Cyclone 3000W Build and Ride Report Review

January 9, 2016

There is a lot of buzz around about the new Cyclone 3000W motor kit. This is a new improved motor just arriving to the mid-drive category that has been around a while, and has a respected following on the ebike builders forum endless-sphere.

Some very expensive re-brands have happened with the Cyclone. Its rumoured that the expensive Ego and AFT kits are just a Cyclone motor with better accessories and snazzier-looking components.

For more information on the Cyclone read our story here. 


Ride Report

WOW!…Just…wow. This thing is so awesome, but…since it is putting out 2000 watts+, it is definitely in the realm of being illegal for the street.

I have gotten used to my BBSHD which, in comparison…is a much milder and more refined riding experience. The Cyclone 3000W has gut wrenching power….it has this raw feel …nice solid freewheel noises, and it feels like it can climb anything . In fact, it feels much more like a motor-bike than a bicycle. It has get-you-in-trouble amounts of power.

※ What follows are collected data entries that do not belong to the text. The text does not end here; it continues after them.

import Summits.BirchSwinnertonDyer.Rank1Residual.X11b.Three.LambdaSupplyPadicUnits
import Mathlib.Topology.Algebra.Module.FiniteDimension
import HarnessLib

/-!
# X11b @ `p = 3`, S24-a (λ-supply), part (D-III): log-coordinates — a continuous character of a
# compact group with values in a finite extension of `ℚ_p` has finite order on the common kernel of
# the `ℤ_p`-valued characters

HONEST FRAMING (cell `b2b-bsdres`, run/shared/lean/b2b/bsd-rank1-residual/, verbatim in every
file): the goal of the cell is to DELETE the COMBINATION-SHAPED residual classes of the
Birch–Swinnerton-Dyer formula for ALL analytic-rank `≤ 1` elliptic curves over `ℚ` — assembled
STRICTLY from published theorems — so that the rank-`≤ 1` remainder becomes exactly the
CONSTRUCTION-SHAPED classes, which are TYPED, NOT attempted. This is not "finishing BSD". Team N8/O2
(X11b at `3`: `3 ‖ N`, `r_an = 1`, `E[3]` irreducible): research route; nothing booked; NO label
changes; O2 stays OPEN. THEOREMS ONLY (elementary `p`-adic analysis); no definition, no fact, no
`sorry`.

PROVENANCE: sub-target S24 'λ-SUPPLY SPLIT' (OWNERS R7-59), seat `b2b-bsdres-x11b3-p7` (gen. 4);
feasibility census `HOME/b2b-bsdres-x11b3-p7/s24/S24-FEASIBILITY.md` step (D3). Setting as in
`LambdaSupplyPadicUnits.lean`: `F` a normed field and normed `ℚ_p`-algebra, ultrametric, complete,
here moreover FINITE-DIMENSIONAL over `ℚ_p` (in the application: Weil's `lAdicValueField`).

## What this file proves

* §1 the logarithmic series `L(y) = -∑ (1-y)^{n+1}/(n+1)` (the tree's `IwasawaLog`, generic setting)
  is Lipschitz at `1` (`norm_logSeries_le`) and INJECTIVE near `1`: `‖1 - y‖ ≤ 1/4 ∧ L(y) = 0 ⟹ y = 1`
  (`eq_one_of_logSeries_eq_zero`; `‖L(y) + (1-y)‖ ≤ ‖1-y‖/2`).
* §2 `pow_eq_one_of_forall_character` (**census (D3)**): let `G` be a compact group whose continuous
  characters `G →ₜ* ℤ_p` are all `ℤ_p`-combinations of `Φ₀, Φ₁`; then for every continuous
  `h : G →* Fˣ` there is `M ≥ 1` with `h(σ)^M = 1` for all `σ ∈ ker Φ₀ ∩ ker Φ₁`. Proof: a power
  `h^M` lands in the ball `‖1 - u‖ ≤ 1/4` (`exists_pow_mem_of_isOpen`); `L ∘ h^M : G → F` is a
  continuous additive map (`logSeries_mul`); its `ℚ_p`-coordinates in a basis of `F` are bounded,
  hence after scaling continuous characters `G →ₜ* ℤ_p`, hence combinations of `Φ₀, Φ₁`, hence zero
  on the common kernel; so `L(h(σ)^M) = 0` and `h(σ)^M = 1` by injectivity. (For `G = Γ_K`, `K`
  imaginary quadratic, the common kernel is `Gal(K̄/K̃_∞)`: "a `p`-adic character is of finite order
  on `Gal(K̄/K̃_∞)`".)

## References

* [Washington1997] L. C. Washington, *Introduction to Cyclotomic Fields*, §5.1 (`p`-adic logarithm),
  §13.1 (`ℤ_p`-extensions; `Gal(K̃/K) ≃ ℤ_p^{r₂+1}`).
* [Serre1973] J.-P. Serre, *A Course in Arithmetic*, Ch. II §3.
-/

noncomputable section

open Filter Topology

namespace Summit.BirchSwinnertonDyer.Rank1Residual.X11b.Three.LambdaSupply.PadicUnits

open Literature.NumberTheory.Transcendental Literature.NumberTheory.Transcendental.IwasawaLog

variable {p : ℕ} [Fact p.Prime] {F : Type*} [NormedField F] [instF : NormedAlgebra ℚ_[p] F]
  [IsUltrametricDist F]
include instF

/-! ### §1. The logarithmic series near `1`: Lipschitz bound and injectivity -/

/-- **`‖L(y)‖ ≤ ‖1 - y‖` for `‖1 - y‖ ≤ 1/2`** (every term is `≤ (n+1)‖1-y‖^{n+1} ≤ ‖1-y‖`;
ultrametric bound for `tsum`; generic-`F` form of the tree's `norm_padicLogSeriesAlgCl_le`).
[cite: Washington1997, §5.1] -/
theorem norm_logSeries_le {y : F} (hy : ‖1 - y‖ ≤ 1 / 2) :
    ‖∑' n : ℕ, -((1 - y) ^ (n + 1)) / (n + 1 : F)‖ ≤ ‖1 - y‖ := by
  refine IsUltrametricDist.norm_tsum_le_of_forall_le_of_nonneg (norm_nonneg _) fun n => ?_
  exact (norm_logTerm_le (p := p) (1 - y) n).trans (succ_mul_pow_succ_le (norm_nonneg _) hy n)

omit [Fact p.Prime] instF [IsUltrametricDist F] in
/-- `(n + 2) r^{n+2} ≤ r/2` for `0 ≤ r ≤ 1/4`. [folklore] -/
theorem succ_succ_mul_pow_le {r : ℝ} (hr0 : 0 ≤ r) (hr : r ≤ 1 / 4) (n : ℕ) :
    ((n + 2 : ℕ) : ℝ) * r ^ (n + 2) ≤ r / 2 := by
  have h2 : ((n + 2 : ℕ) : ℝ) ≤ (2 : ℝ) ^ (n + 1) := by exact_mod_cast Nat.lt_two_pow_self
  have h3 : ((n + 2 : ℕ) : ℝ) * r ^ (n + 1) ≤ 1 / 2 := by
    calc ((n + 2 : ℕ) : ℝ) * r ^ (n + 1) ≤ (2 : ℝ) ^ (n + 1) * (1 / 4 : ℝ) ^ (n + 1) := by gcongr
      _ = (1 / 2 : ℝ) ^ (n + 1) := by rw [← mul_pow]; norm_num
      _ ≤ (1 / 2 : ℝ) ^ 1 := pow_le_pow_of_le_one (by norm_num) (by norm_num) (by omega)
      _ = 1 / 2 := pow_one _
  calc ((n + 2 : ℕ) : ℝ) * r ^ (n + 2) = (((n + 2 : ℕ) : ℝ) * r ^ (n + 1)) * r := by ring
    _ ≤ (1 / 2) * r := by gcongr
    _ = r / 2 := by ring

/-- **Injectivity of the logarithmic series near `1`**: if `‖1 - y‖ ≤ 1/4` and `L(y) = 0` then
`y = 1`. Indeed `L(y) + (1 - y) = -∑_{n ≥ 1} (1-y)^{n+1}/(n+1)` has norm `≤ ‖1 - y‖/2`.
[cite: Washington1997, §5.1 (the logarithm is injective on a neighbourhood of 1)] -/
theorem eq_one_of_logSeries_eq_zero [CompleteSpace F] {y : F} (hy : ‖1 - y‖ ≤ 1 / 4)
    (hL : ∑' n : ℕ, -((1 - y) ^ (n + 1)) / (n + 1 : F) = 0) : y = 1 := by
  set t : F := 1 - y with ht
  have ht1 : ‖t‖ < 1 := hy.trans_lt (by norm_num)
  have hsum : Summable fun n : ℕ => -(t ^ (n + 1)) / (n + 1 : F) := summable_logTerm (p := p) ht1
  have hsplit := hsum.tsum_eq_zero_add
  rw [hL] at hsplit
  simp only [Nat.cast_zero, zero_add, pow_one, div_one, Nat.cast_add, Nat.cast_one] at hsplit
  -- `t = ∑_{n} -(t^{n+2})/(n+2)`, a sum of terms of norm `≤ ‖t‖/2`
  have hbound : ‖∑' n : ℕ, -(t ^ (n + 1 + 1)) / ((n : F) + 1 + 1)‖ ≤ ‖t‖ / 2 := by
    refine IsUltrametricDist.norm_tsum_le_of_forall_le_of_nonneg (by positivity) fun n => ?_
    have h1 := norm_logTerm_le (p := p) t (n + 1)
    push_cast at h1
    have h2 := succ_succ_mul_pow_le (norm_nonneg t) hy n
    push_cast at h2
    have h3 : ((n : ℝ) + 1 + 1) * ‖t‖ ^ (n + 1 + 1) = ((n : ℝ) + 2) * ‖t‖ ^ (n + 2) := by ring
    linarith
  have heq : t = ∑' n : ℕ, -(t ^ (n + 1 + 1)) / ((n : F) + 1 + 1) := by
    linear_combination hsplit
  have hkey : ‖t‖ ≤ ‖t‖ / 2 := by
    calc ‖t‖ = ‖∑' n : ℕ, -(t ^ (n + 1 + 1)) / ((n : F) + 1 + 1)‖ := by rw [← heq]
      _ ≤ ‖t‖ / 2 := hbound
  have ht0 : ‖t‖ = 0 := by linarith [norm_nonneg t]
  rw [ht] at ht0
  exact (sub_eq_zero.mp (norm_eq_zero.mp ht0)).symm

/-! ### §2. A `p`-adic character has finite order on the common kernel of the `ℤ_p`-characters -/

section Coordinates

variable [CompleteSpace F] [FiniteDimensional ℚ_[p] F]
variable {G : Type*} [Group G] [TopologicalSpace G] [IsTopologicalGroup G] [CompactSpace G]

omit [NormedField F] instF [IsUltrametricDist F] [CompleteSpace F] [FiniteDimensional ℚ_[p] F]
  [IsTopologicalGroup G] in
/-- **A bounded continuous additive map into `ℚ_p` rescales to a continuous character into `ℤ_p`.**
For `c : G → ℚ_p` continuous with `c(στ) = c σ + c τ` on a compact group there are `k : ℕ` and a
continuous `Φ : G →ₜ* ℤ_p` with `Φ σ = p^k c σ`. [folklore] -/
theorem exists_character_of_additive (c : G → ℚ_[p]) (hc : Continuous c)
    (hmul : ∀ σ τ, c (σ * τ) = c σ + c τ) :
    ∃ (k : ℕ) (Φ : G →ₜ* Multiplicative ℤ_[p]), ∀ σ, ((Φ σ).toAdd : ℚ_[p]) = (p : ℚ_[p]) ^ k * c σ := by
  have hp : p.Prime := Fact.out
  -- bounded image, rescaled into the unit ball
  obtain ⟨C, hC⟩ := (isCompact_univ.image hc).isBounded.exists_norm_le
  have hC' : ∀ σ, ‖c σ‖ ≤ C := fun σ => hC _ ⟨σ, Set.mem_univ _, rfl⟩
  obtain ⟨k, hk⟩ := pow_unbounded_of_one_lt C (by exact_mod_cast hp.one_lt : (1 : ℝ) < p)
  have hint : ∀ σ, ‖(p : ℚ_[p]) ^ k * c σ‖ ≤ 1 := fun σ => by
    rw [norm_mul, norm_pow, Padic.norm_p, inv_pow]
    have hpk : (0 : ℝ) < (p : ℝ) ^ k := pow_pos (by exact_mod_cast hp.pos) k
    rw [inv_mul_le_iff₀ hpk, mul_one]
    exact (hC' σ).trans hk.le
  have h1 : c 1 = 0 := by
    have := hmul 1 1
    rw [mul_one] at this
    linear_combination -this
  -- the character
  let ι : G → ℤ_[p] := fun σ => ⟨(p : ℚ_[p]) ^ k * c σ, hint σ⟩
  have hι : ∀ σ, ((ι σ : ℤ_[p]) : ℚ_[p]) = (p : ℚ_[p]) ^ k * c σ := fun σ => rfl
  have hι_one : ι 1 = 0 := PadicInt.ext (by rw [hι, h1, mul_zero, PadicInt.coe_zero])
  have hι_mul : ∀ σ τ, ι (σ * τ) = ι σ + ι τ := fun σ τ =>
    PadicInt.ext (by rw [PadicInt.coe_add, hι, hι, hι, hmul, mul_add])
  let Φ : G →* Multiplicative ℤ_[p] :=
    { toFun := fun σ => Multiplicative.ofAdd (ι σ)
      map_one' := by simp only [hι_one]; rfl
      map_mul' := fun σ τ => by simp only [hι_mul, ofAdd_add] }
  have hΦc : Continuous Φ :=
    continuous_ofAdd.comp ((continuous_const.mul hc).subtype_mk _)
  exact ⟨k, ⟨Φ, hΦc⟩, fun σ => rfl⟩

/-- **A `p`-adic character has finite order on the common kernel of the `ℤ_p`-characters (census
(D3)).** Let `G` be a compact group with two continuous characters `Φ₀, Φ₁ : G →ₜ* ℤ_p` of which
every continuous character `G →ₜ* ℤ_p` is a `ℤ_p`-combination (for `G = Γ_K`, `K` imaginary
quadratic: the tree's `ℤ_p`-rank fact, `LambdaSupply.exists_spanningPair`; the common kernel is
`Gal(K̄/K̃_∞)`). Then every continuous `h : G →* Fˣ`, `F` a finite extension of `ℚ_p` (complete
ultrametric normed `ℚ_p`-algebra of finite dimension), satisfies `h(σ)^M = 1` on `ker Φ₀ ∩ ker Φ₁` for
some `M ≥ 1`: a power `h^M` is valued in the ball `‖1 - u‖ ≤ 1/4`, `L ∘ h^M` is a continuous additive
map `G → F` (`logSeries_mul`), its coordinates in a `ℚ_p`-basis of `F` rescale to characters
`G →ₜ* ℤ_p` (`exists_character_of_additive`) which vanish on the common kernel, so `L(h(σ)^M) = 0`
and `h(σ)^M = 1` (`eq_one_of_logSeries_eq_zero`). [cite: Washington1997, §5.1 and §13.1] -/
theorem pow_eq_one_of_forall_character (Φ₀ Φ₁ : G →ₜ* Multiplicative ℤ_[p])
    (hspan : ∀ f : G →ₜ* Multiplicative ℤ_[p], ∃ a b : ℤ_[p],
      ∀ σ, (f σ).toAdd = a * (Φ₀ σ).toAdd + b * (Φ₁ σ).toAdd)
    (h : G →* Fˣ) (hh : Continuous h) :
    ∃ M : ℕ, 0 < M ∧ ∀ σ, Φ₀ σ = 1 → Φ₁ σ = 1 → (h σ) ^ M = 1 := by
  have hp : p.Prime := Fact.out
  -- a power of `h` lands in the ball of radius `1/4`
  obtain ⟨B, hB⟩ := exists_ballUnits (F := F) (by norm_num : (0 : ℝ) ≤ 1 / 4)
    (by norm_num : (1 / 4 : ℝ) < 1)
  have hBopen : IsOpen (B : Set Fˣ) := by
    have : (B : Set Fˣ) = {u : Fˣ | ‖1 - (u : F)‖ ≤ 1 / 4} := Set.ext fun u => hB u
    rw [this]
    exact isOpen_setOf_norm_one_sub_le (by norm_num)
  obtain ⟨M, hM, hmem⟩ := exists_pow_mem_of_isOpen h hh B hBopen
  refine ⟨M, hM, fun σ₀ hσ₀ hσ₁ => ?_⟩
  -- `h' = h^M`, ball-valued
  set h' : G →* Fˣ := (powMonoidHom M).comp h with hh'def
  have hh'c : Continuous h' := (continuous_pow M).comp hh
  have hh'v : ∀ σ, h' σ = (h σ) ^ M := fun σ => rfl
  have hball : ∀ σ, ‖1 - ((h' σ : Fˣ) : F)‖ ≤ 1 / 4 := fun σ => (hB _).mp (hmem σ)
  have hball' : ∀ σ, ‖1 - ((h' σ : Fˣ) : F)‖ < 1 := fun σ => (hball σ).trans_lt (by norm_num)
  -- the logarithm `ℓ = L ∘ h'`, additive and continuous
  let ℓ : G → F := fun σ => ∑' n : ℕ, -((1 - ((h' σ : Fˣ) : F)) ^ (n + 1)) / (n + 1 : F)
  have hℓ_mul : ∀ σ τ, ℓ (σ * τ) = ℓ σ + ℓ τ := fun σ τ => by
    simp only [ℓ, map_mul, Units.val_mul]
    exact logSeries_mul (p := p) (hball' σ) (hball' τ)
  have hℓ_one : ℓ 1 = 0 := by simp [ℓ]
  have hℓ_norm : ∀ σ, ‖ℓ σ‖ ≤ ‖1 - ((h' σ : Fˣ) : F)‖ := fun σ =>
    norm_logSeries_le (p := p) ((hball σ).trans (by norm_num))
  have hℓ_cont : Continuous ℓ := by
    -- as a homomorphism into `Multiplicative F` it suffices to check continuity at `1`
    let ℓm : G →* Multiplicative F :=
      { toFun := fun σ => Multiplicative.ofAdd (ℓ σ)
        map_one' := by rw [hℓ_one]; rfl
        map_mul' := fun σ τ => by rw [hℓ_mul]; rfl }
    have hℓm : Continuous ℓm := by
      refine continuous_of_continuousAt_one ℓm ?_
      rw [ContinuousAt, map_one]
      have h0 : (1 : Multiplicative F) = Multiplicative.ofAdd (0 : F) := rfl
      rw [h0]
      refine (continuous_ofAdd.tendsto (0 : F)).comp ?_
      refine Metric.tendsto_nhds.mpr fun ε hε => ?_
      have hU : {σ : G | ‖1 - ((h' σ : Fˣ) : F)‖ < ε} ∈ 𝓝 (1 : G) := by
        refine IsOpen.mem_nhds ?_ ?_
        · exact isOpen_lt (continuous_const.sub (Units.continuous_val.comp hh'c)).norm continuous_const
        · simp [hε]
      filter_upwards [hU] with σ hσ
      rw [dist_zero_right]
      exact (hℓ_norm σ).trans_lt hσ
    exact continuous_toAdd.comp hℓm
  -- coordinates in a `ℚ_p`-basis of `F`
  let bF : Module.Basis (Fin (Module.finrank ℚ_[p] F)) ℚ_[p] F := Module.finBasis ℚ_[p] F
  have hcoord : ∀ i, ∃ (k : ℕ) (Φ : G →ₜ* Multiplicative ℤ_[p]),
      ∀ σ, ((Φ σ).toAdd : ℚ_[p]) = (p : ℚ_[p]) ^ k * bF.coord i (ℓ σ) := fun i => by
    have hci : Continuous (bF.coord i : F → ℚ_[p]) :=
      LinearMap.continuous_of_finiteDimensional (𝕜 := ℚ_[p]) (E := F) (F' := ℚ_[p]) (bF.coord i)
    exact exists_character_of_additive (fun σ => bF.coord i (ℓ σ)) (hci.comp hℓ_cont)
      (fun σ τ => by rw [hℓ_mul, map_add])
  choose k Φ hΦ using hcoord
  -- every coordinate of `ℓ σ₀` vanishes
  have hzero : ∀ i, bF.coord i (ℓ σ₀) = 0 := fun i => by
    obtain ⟨a, b, hab⟩ := hspan (Φ i)
    have h0 : (Φ i σ₀).toAdd = 0 := by
      rw [hab σ₀, hσ₀, hσ₁, toAdd_one, mul_zero, mul_zero, add_zero]
    have h1 := hΦ i σ₀
    rw [h0, PadicInt.coe_zero] at h1
    have hpk : (p : ℚ_[p]) ^ (k i) ≠ 0 := pow_ne_zero _ (by exact_mod_cast hp.ne_zero)
    exact (mul_eq_zero.mp h1.symm).resolve_left hpk
  have hℓ0 : ℓ σ₀ = 0 := bF.ext_elem fun i => by
    change bF.coord i (ℓ σ₀) = bF.coord i 0
    rw [hzero i, map_zero]
  -- injectivity of the logarithm
  have hone : ((h' σ₀ : Fˣ) : F) = 1 := eq_one_of_logSeries_eq_zero (p := p) (hball σ₀) hℓ0
  rw [← hh'v]
  exact Units.ext hone

end Coordinates

end Summit.BirchSwinnertonDyer.Rank1Residual.X11b.Three.LambdaSupply.PadicUnits

end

We were clocking 40-MPH in high gear on a flat surface without pedaling. This thing is fun and awesome. I really was not expecting it to be this smooth…with a nice low pedal-cadence (so you can add pedaling if you want, to extend battery range) and a very solid feeling to it.

The 3000W Cyclone is audible…with the well-known whining of the electric motor…and it is definitely not “almost silent” like the Bafang BBS02 or BBSHD, but…it is not as loud as any other powerful mid drive I have ridden. This thing has true power…and when it is running at 40 amps and using a 52 volt battery, it is putting out 2100 watts. If I upgraded to a 72 volt battery, then I could get the full 3000 watts…and I imagine that I would be close to 50-MPH with even more torque.

If you didn’t need 50-MPH, the great thing about any mid drive is that…you can easily and cheaply change the gearing by swapping-out a chainring or rear wheel sprocket. A larger rear sprocket, or a smaller chainring (or both?) means you will have a lower top speed, but…more low-RPM torque, with a cooler running system.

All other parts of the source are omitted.